當被混入的集合的每次update操作以后，需要執(zhí)行SizeTracker的afterUpdate方法，afterUpdate會判斷這是第幾次更新，需要的話就會使用SizeEstimator的estimate方法來估計下集合的大小。由于SizeEstimator的調(diào)用開銷比較大，注釋上說會是數(shù)毫秒，所以不能頻繁調(diào)用。所以SizeTracker會記錄更新的次數(shù)，發(fā)生estimate的次數(shù)是指數(shù)級增長的，基數(shù)是1.1，所以調(diào)用estimate時更新的次數(shù)會是1.1, 1.1 * 1.1, 1.1 * 1.1 *1.1, ....
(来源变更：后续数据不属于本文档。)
import Summits.HodgeConjecture.HodgeConjecture.Theorems.NikulinTwinTransportTwinSimilitudeAlgebraicStubHkLatticeWittAux
import Literature.LinearAlgebra.QuadraticForm.WittExtension
import Mathlib.RingTheory.Localization.Integer
import HarnessLib

/-!
# Route NikulinTwinTransport · crux `TwinSimilitudeAlgebraic` (stmt-HodgeConjecture-13674) —
# stub `stub_hkLatticeWitt` of line `hyperkaehler-nikulin-anchors` (reshape r2)

**Sub-stub A — `HKLatticeWitt` (pure lattice algebra).**  From a projective K3 period `x ∈ Λ_ℂ`
(`(x.x) = 0`, `(x̄.x) > 0`, a positive integral vector orthogonal to `x`) and the SECTOR DATUM
`J : T_x = trRat x → N_ℚ` (isometric and injective on `T_x`) we build a RATIONAL ISOMETRY `g` of
`(Λ_{K3} ⊕ ⟨−2⟩)_ℚ = ℚ²³` (the `K3^{[2]}` form `k3HilbertForm 2`) carrying the Hilbert-square
period `(x, 0)` to a period `z := g_ℂ(x, 0)` which is INVARIANT under the block swap
`I = Sum.map k3BlockSwap id` and PROJECTIVE.

Proof (helpers in `…StubHkLatticeWittAux`).  (1) The host `N = U³ ⊕ E₈(−2) ⊕ ⟨−2⟩` embeds
isometrically into `ℚ²³` by some `E` (`E₈(−2) ∋ w ↦ (w, w)` diagonally) with `I`-invariant image
(`exists_hostEmb`).  (2) `σ := E ∘ J ∘ pr₁` on `U := inl(T_x) ⊂ ℚ²³` is an injective isometry, so
Witt's extension theorem (the tree's PROVED `Witt_isometry_extension_holds`; `q` is non-degenerate
on `ℚ²³`, `det = 2`) extends it to `g = τ ∈ O(ℚ²³)`.  (3) `x ∈ T_x ⊗ ℂ` (`mem_span_trRat`), hence
`z = g_ℂ(x, 0)` lies in the complex span of `E(J(T_x))`, which is `I`-invariant.  (4) `g` is real
and isometric, so `q(z) = (x.x) = 0` and `q(z̄, z) = (x̄.x) > 0`; the positive integral `u ⊥ x`
gives the rational `g(u, 0) ⊥ z` of positive square — clear denominators
(`IsLocalization.exist_integer_multiples_of_finite`).

Prover seat prover-line-stmt-HodgeConjecture-13674-c1-0 (stub worker, stub `stub_hkLatticeWitt`).

## References

* [Iversen1992] B. Iversen, Hyperbolic Geometry, LMS Student Texts 25, CUP 1992, Ch. I §2 Thm. 2.4.
* [Huybrechts2019] D. Huybrechts, Motives of isogenous K3 surfaces, Comment. Math. Helv. 94 (2019),
  §1.
* [Mongardi2011] G. Mongardi, Symplectic involutions on deformations of `K3^[2]`, Cent. Eur. J.
  Math. 10 (2012), Thm. 5.2 and Cor. 5.3.
* [Huybrechts2016K3] D. Huybrechts, Lectures on K3 Surfaces, CUP 2016, Ch. 3 Def. 2.5, Lemma 3.1.
-/

noncomputable section

set_option linter.dupNamespace false

open scoped Matrix
open Module
open Literature.AlgebraicGeometry.Surfaces Literature.AlgebraicGeometry.Hyperkaehler
open Literature.LinearAlgebra.QuadraticForm

namespace Summit.HodgeConjecture.HodgeConjecture.Theorems.NikulinTwinTransport

open HkLatticeWitt

/-- **Sub-stub A — `HKLatticeWitt`** (registered stub `stub_hkLatticeWitt` of the line
`hyperkaehler-nikulin-anchors`, crux stmt-HodgeConjecture-13674).  From a projective K3 period
`x ∈ Λ_ℂ` and a sector datum `J : trRat x → N_ℚ` (isometric and injective on `trRat x`): a rational
isometry `g` of `(Λ_{K3} ⊕ ⟨−2⟩)_ℚ` such that `z := g_ℂ(x, 0)` is invariant under the block swap
`I = Sum.map k3BlockSwap id`, satisfies `q(z) = 0 < q(z̄, z)`, and admits a positive integral vector
orthogonal to it.  Witt's extension theorem applied to `E ∘ J ∘ pr₁` on `inl(trRat x)`, `E` the
host embedding. [cite: Iversen1992, Ch. I §2 Thm. 2.4] [cite: Huybrechts2019, §1 (Witt over ℚ)]
[cite: Mongardi2011, Thm. 5.2 and Cor. 5.3] -/
theorem stub_hkLatticeWitt :
    ∀ (x : K3Index → ℂ), k3Form x x = 0 → 0 < (k3Form (star x) x).re →
      (∃ u : K3Index → ℤ, k3Form (fun i => (u i : ℂ)) x = 0 ∧
          0 < ∑ i, ∑ j, u i * k3Gram i j * u j) →
      ∀ J : (K3Index → ℚ) →ₗ[ℚ] (HostIndex → ℚ),
        (∀ v ∈ trRat x, ∀ w ∈ trRat x, hostFormRat (J v) (J w) = k3FormRat v w) →
        (∀ v ∈ trRat x, J v = 0 → v = 0) →
        ∃ (g : (K3HilbertIndex → ℚ) ≃ₗ[ℚ] (K3HilbertIndex → ℚ)) (z : K3HilbertIndex → ℂ),
          (∀ v w : K3HilbertIndex → ℚ,
              k3HilbertForm 2 (fun i => ((g v i : ℚ) : ℂ)) (fun i => ((g w i : ℚ) : ℂ)) =
                k3HilbertForm 2 (fun i => ((v i : ℚ) : ℂ)) (fun i => ((w i : ℚ) : ℂ))) ∧
          (LinearMap.toMatrix' g.toLinearMap).map (fun q : ℚ => (q : ℂ)) *ᵥ Sum.elim x 0 = z ∧
          (∀ i, z (Sum.map k3BlockSwap id i) = z i) ∧
          k3HilbertForm 2 z z = 0 ∧ 0 < (k3HilbertForm 2 (star z) z).re ∧
          ∃ u : K3HilbertIndex → ℤ, k3HilbertForm 2 (fun i => (u i : ℂ)) z = 0 ∧
            0 < ∑ i, ∑ j, u i * k3HilbertGram 2 i j * u j := by
  intro x hxx hxpos hu J hJiso hJinj
  classical
  -- (1) the host embedding `E`
  obtain ⟨E, hEinj, hEiso, hEswap⟩ := exists_hostEmb
  -- `inl : ℚ²² → ℚ²³` as a linear map, and `inl v = Sum.elim v 0`
  set inlQ : (K3Index → ℚ) →ₗ[ℚ] (K3HilbertIndex → ℚ) :=
    (LinearEquiv.sumArrowLequivProdArrow K3Index Unit ℚ ℚ).symm.toLinearMap ∘ₗ
      LinearMap.inl ℚ (K3Index → ℚ) (Unit → ℚ) with hinlQ
  have inlQ_apply : ∀ v, inlQ v = Sum.elim v 0 := fun v => by
    rw [hinlQ]
    funext i
    rcases i with i | i <;> rfl
  -- (2) the subspace `U = inl(T_x)` and the injective isometry `σ = E ∘ J ∘ pr₁` on it
  set T := trRat x with hT
  set U : Submodule ℚ (K3HilbertIndex → ℚ) := T.map inlQ with hUdef
  set σ : U →ₗ[ℚ] (K3HilbertIndex → ℚ) :=
    (E ∘ₗ J ∘ₗ LinearMap.funLeft ℚ ℚ (Sum.inl : K3Index → K3HilbertIndex)) ∘ₗ U.subtype with hσdef
  have hU : ∀ y : U, ∃ w ∈ T, (y : K3HilbertIndex → ℚ) = Sum.elim w 0 := fun y => by
    obtain ⟨w, hw, hy⟩ := Submodule.mem_map.1 y.2
    exact ⟨w, hw, by rw [← hy, inlQ_apply]⟩
  have hσ : ∀ (y : U) (w : K3Index → ℚ), (y : K3HilbertIndex → ℚ) = Sum.elim w 0 →
      σ y = E (J w) := by
    intro y w hy
    rw [hσdef, LinearMap.comp_apply, Submodule.subtype_apply, hy]
    rfl
  have hσinj : Function.Injective σ := by
    intro y y' h
    rw [← sub_eq_zero, ← map_sub] at h
    obtain ⟨w, hw, hyw⟩ := hU (y - y')
    rw [hσ _ w hyw] at h
    have hw0 : w = 0 := hJinj w hw (hEinj (by rw [h, map_zero]))
    rw [← sub_eq_zero]
    apply Subtype.ext
    rw [hyw, hw0]
    funext i
    rcases i with i | i <;> rfl
  have hσq : ∀ y y' : U, Matrix.toBilin' ((k3HilbertGram 2).map (Int.cast : ℤ → ℚ)) (σ y) (σ y') =
      Matrix.toBilin' ((k3HilbertGram 2).map (Int.cast : ℤ → ℚ)) y y' := by
    intro y y'
    obtain ⟨w, hw, hyw⟩ := hU y
    obtain ⟨w', hw', hyw'⟩ := hU y'
    rw [hσ y w hyw, hσ y' w' hyw', hEiso, hJiso w hw w' hw', hyw, hyw', qRat_sumElim]
  -- (3) Witt
  obtain ⟨τ, hτq, hτU⟩ := Witt_isometry_extension_holds ℚ two_ne_zero (K3HilbertIndex → ℚ)
    (Matrix.toBilin' ((k3HilbertGram 2).map (Int.cast : ℤ → ℚ))) qRat_isSymm qRat_nondegenerate
    U σ hσinj hσq
  -- matrices
  set M := LinearMap.toMatrix' τ.toLinearMap with hM
  set Mc := M.map (fun q : ℚ => (q : ℂ)) with hMc
  have hMτ : ∀ v, M *ᵥ v = τ v := fun v => by
    rw [hM, LinearMap.toMatrix'_mulVec]
    rfl
  have hconj : Mᵀ * (k3HilbertGram 2).map (Int.cast : ℤ → ℚ) * M =
      (k3HilbertGram 2).map (Int.cast : ℤ → ℚ) :=
    toMatrix_conj_eq (τ := τ.toLinearMap) fun v w => hτq v w
  have hiso : ∀ a b, k3HilbertForm 2 (Mc *ᵥ a) (Mc *ᵥ b) = k3HilbertForm 2 a b :=
    k3HilbertForm_mulVec_mulVec hconj
  have hMcQ : ∀ v : K3HilbertIndex → ℚ,
      Mc *ᵥ (fun i => (v i : ℂ)) = fun i => ((τ v i : ℚ) : ℂ) := fun v => by
    rw [hMc, map_ratCast_mulVec_ratCast, hMτ]
  set z := Mc *ᵥ Sum.elim x 0 with hz
  refine ⟨τ, z, fun v w => ?_, rfl, ?_, ?_, ?_, ?_⟩
  · -- `g` is an isometry of the complexified form on rational vectors
    rw [k3HilbertForm_ratCast, k3HilbertForm_ratCast, hτq]
  · -- `z` is `I`-invariant: `x ∈ T_x ⊗ ℂ` and `g(inl T_x) = E (J T_x)` is `I`-invariant
    set Φ : (K3Index → ℂ) →ₗ[ℂ] (K3HilbertIndex → ℂ) := (Matrix.mulVecLin Mc) ∘ₗ
      ((LinearEquiv.sumArrowLequivProdArrow K3Index Unit ℂ ℂ).symm.toLinearMap ∘ₗ
        LinearMap.inl ℂ (K3Index → ℂ) (Unit → ℂ)) with hΦ
    have hΦapply : ∀ y, Φ y = Mc *ᵥ Sum.elim y 0 := fun y => by
      rw [hΦ, LinearMap.comp_apply, Matrix.mulVecLin_apply]
      rfl
    set W : Submodule ℂ (K3HilbertIndex → ℂ) :=
      LinearMap.ker (LinearMap.funLeft ℂ ℂ (Sum.map k3BlockSwap id) - LinearMap.id) with hWdef
    have hW : ∀ y, y ∈ W ↔ ∀ i, y (Sum.map k3BlockSwap id i) = y i := fun y => by
      simp only [hWdef, LinearMap.mem_ker, LinearMap.sub_apply, LinearMap.funLeft_apply,
        LinearMap.id_apply, sub_eq_zero, funext_iff]
    have hle : Submodule.span ℂ ((fun a : K3Index → ℚ => fun i => (a i : ℂ)) ''
        (trRat x : Set (K3Index → ℚ))) ≤ W.comap Φ := by
      refine Submodule.span_le.2 ?_
      rintro _ ⟨t, ht, rfl⟩
      rw [SetLike.mem_coe, Submodule.mem_comap, hW]
      have hτt := hτU ⟨inlQ t, Submodule.mem_map_of_mem ht⟩
      rw [hσ _ t (inlQ_apply t)] at hτt
      have h1 : Φ (fun i => (t i : ℂ)) = fun i => ((E (J t) i : ℚ) : ℂ) := by
        rw [hΦapply, ← ratCast_sumElim, ← inlQ_apply, hMcQ, hτt]
      intro i
      rw [h1]
      show ((E (J t) (Sum.map k3BlockSwap id i) : ℚ) : ℂ) = _
      rw [hEswap]
    have hmem := hle (mem_span_trRat x)
    rw [Submodule.mem_comap, hW, hΦapply, ← hz] at hmem
    exact hmem
  · -- `q(z) = (x.x) = 0`
    rw [hz, hiso, k3HilbertForm_inl, hxx]
  · -- `q(z̄, z) = (x̄.x) > 0`
    rw [hz, star_map_ratCast_mulVec, star_sumElim, hiso, k3HilbertForm_inl]
    exact hxpos
  · -- a positive integral vector orthogonal to `z`: clear the denominators of `g(u, 0)`
    obtain ⟨u, hux, hupos⟩ := hu
    set uQ : K3Index → ℚ := fun i => (u i : ℚ) with huQ
    set r : K3HilbertIndex → ℚ := τ (Sum.elim uQ 0) with hr
    obtain ⟨⟨d, hd⟩, hint⟩ := IsLocalization.exist_integer_multiples_of_finite (nonZeroDivisors ℤ) r
    have hint' : ∀ i, ∃ m : ℤ, (m : ℚ) = (d : ℚ) * r i := fun i => by
      obtain ⟨m, hm⟩ := hint i
      exact ⟨m, by simpa [zsmul_eq_mul] using hm⟩
    choose U' hU' using hint'
    have hd0 : (d : ℚ) ≠ 0 := by exact_mod_cast nonZeroDivisors.ne_zero hd
    have hUQ : (fun i => (U' i : ℚ)) = (d : ℚ) • r := funext fun i => by
      rw [hU', Pi.smul_apply, smul_eq_mul]
    have hru : Mc *ᵥ Sum.elim (fun i => (u i : ℂ)) 0 = fun i => ((r i : ℚ) : ℂ) := by
      have h0 : (Sum.elim (fun i => (u i : ℂ)) 0 : K3HilbertIndex → ℂ) =
          fun i => ((Sum.elim uQ (0 : Unit → ℚ) i : ℚ) : ℂ) := by
        rw [ratCast_sumElim]
        simp [huQ]
      rw [h0, hMcQ]
    refine ⟨U', ?_, ?_⟩
    · have hUc : (fun i => (U' i : ℂ)) = (d : ℂ) • Mc *ᵥ Sum.elim (fun i => (u i : ℂ)) 0 := by
        rw [hru]
        funext i
        simp only [Pi.smul_apply, smul_eq_mul]
        rw [show (U' i : ℂ) = ((U' i : ℚ) : ℂ) by norm_cast, hU' i]
        push_cast
        ring
      rw [hUc, k3HilbertForm_smul_left, hz, hiso, k3HilbertForm_inl, hux, mul_zero]
    · have h1 : ((∑ i, ∑ j, U' i * k3HilbertGram 2 i j * U' j : ℤ) : ℚ) =
          (d : ℚ) ^ 2 * Matrix.toBilin' ((k3HilbertGram 2).map (Int.cast : ℤ → ℚ)) r r := by
        rw [← qRat_intCast, hUQ, LinearMap.BilinForm.smul_left, LinearMap.BilinForm.smul_right]
        ring
      have h2 : Matrix.toBilin' ((k3HilbertGram 2).map (Int.cast : ℤ → ℚ)) r r =
          ((∑ i, ∑ j, u i * k3Gram i j * u j : ℤ) : ℚ) := by
        rw [hr, hτq, qRat_sumElim, huQ, k3FormRat_intCast]
      have h3 : (0 : ℚ) < ((∑ i, ∑ j, U' i * k3HilbertGram 2 i j * U' j : ℤ) : ℚ) := by
        rw [h1, h2]
        exact mul_pos (by positivity) (by exact_mod_cast hupos)
      exact_mod_cast h3

end Summit.HodgeConjecture.HodgeConjecture.Theorems.NikulinTwinTransport

end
這是指數(shù)的初始增長是很慢的， 1.1的96次方會是1w, 1.1 ^ 144次方是100w，即對于1w次update，它會執(zhí)行96次estimate，對10w次update執(zhí)行120次estimate, 對100w次update執(zhí)行144次estimate，對1000w次update執(zhí)行169次。

11】、maybeSpillCollection
我們看一下上段代碼中中提到的maybeSpillCollection方法，他的作用是檢查一次PartitionedAppendOnlyMap是否需要spill，所以每放一條記錄就會檢查一次PartitionedAppendOnlyMap是否需要spill。

private def maybeSpillCollection(usingMap: Boolean): Unit = {
    var estimatedSize = 0L
    if (usingMap) {
      estimatedSize = map.estimateSize()
      if (maybeSpill(map, estimatedSize)) {
        map = new PartitionedAppendOnlyMap[K, C]
      }
    } else {
      estimatedSize = buffer.estimateSize()
      if (maybeSpill(buffer, estimatedSize)) {
        buffer = new PartitionedPairBuffer[K, C]
      }
    }

    if (estimatedSize > _peakMemoryUsedBytes) {
      _peakMemoryUsedBytes = estimatedSize
    }
  }

從代碼中我們可以看到如果需要spill，緩沖區(qū)會被釋放，重新new一個緩沖區(qū)，那么新的緩沖區(qū)的內(nèi)存空間會有多大呢，這個在maybeSpill方法中有詳細的解釋
12】、maybeSpill

如果每放一條記錄就檢查一次PartitionedAppendOnlyMap的內(nèi)存，假設(shè)檢查一次內(nèi)存1ms, 1kw 就不得了的時間了。所以肯定是不行的，所以 estimateSize其實是使用采樣算法來做的。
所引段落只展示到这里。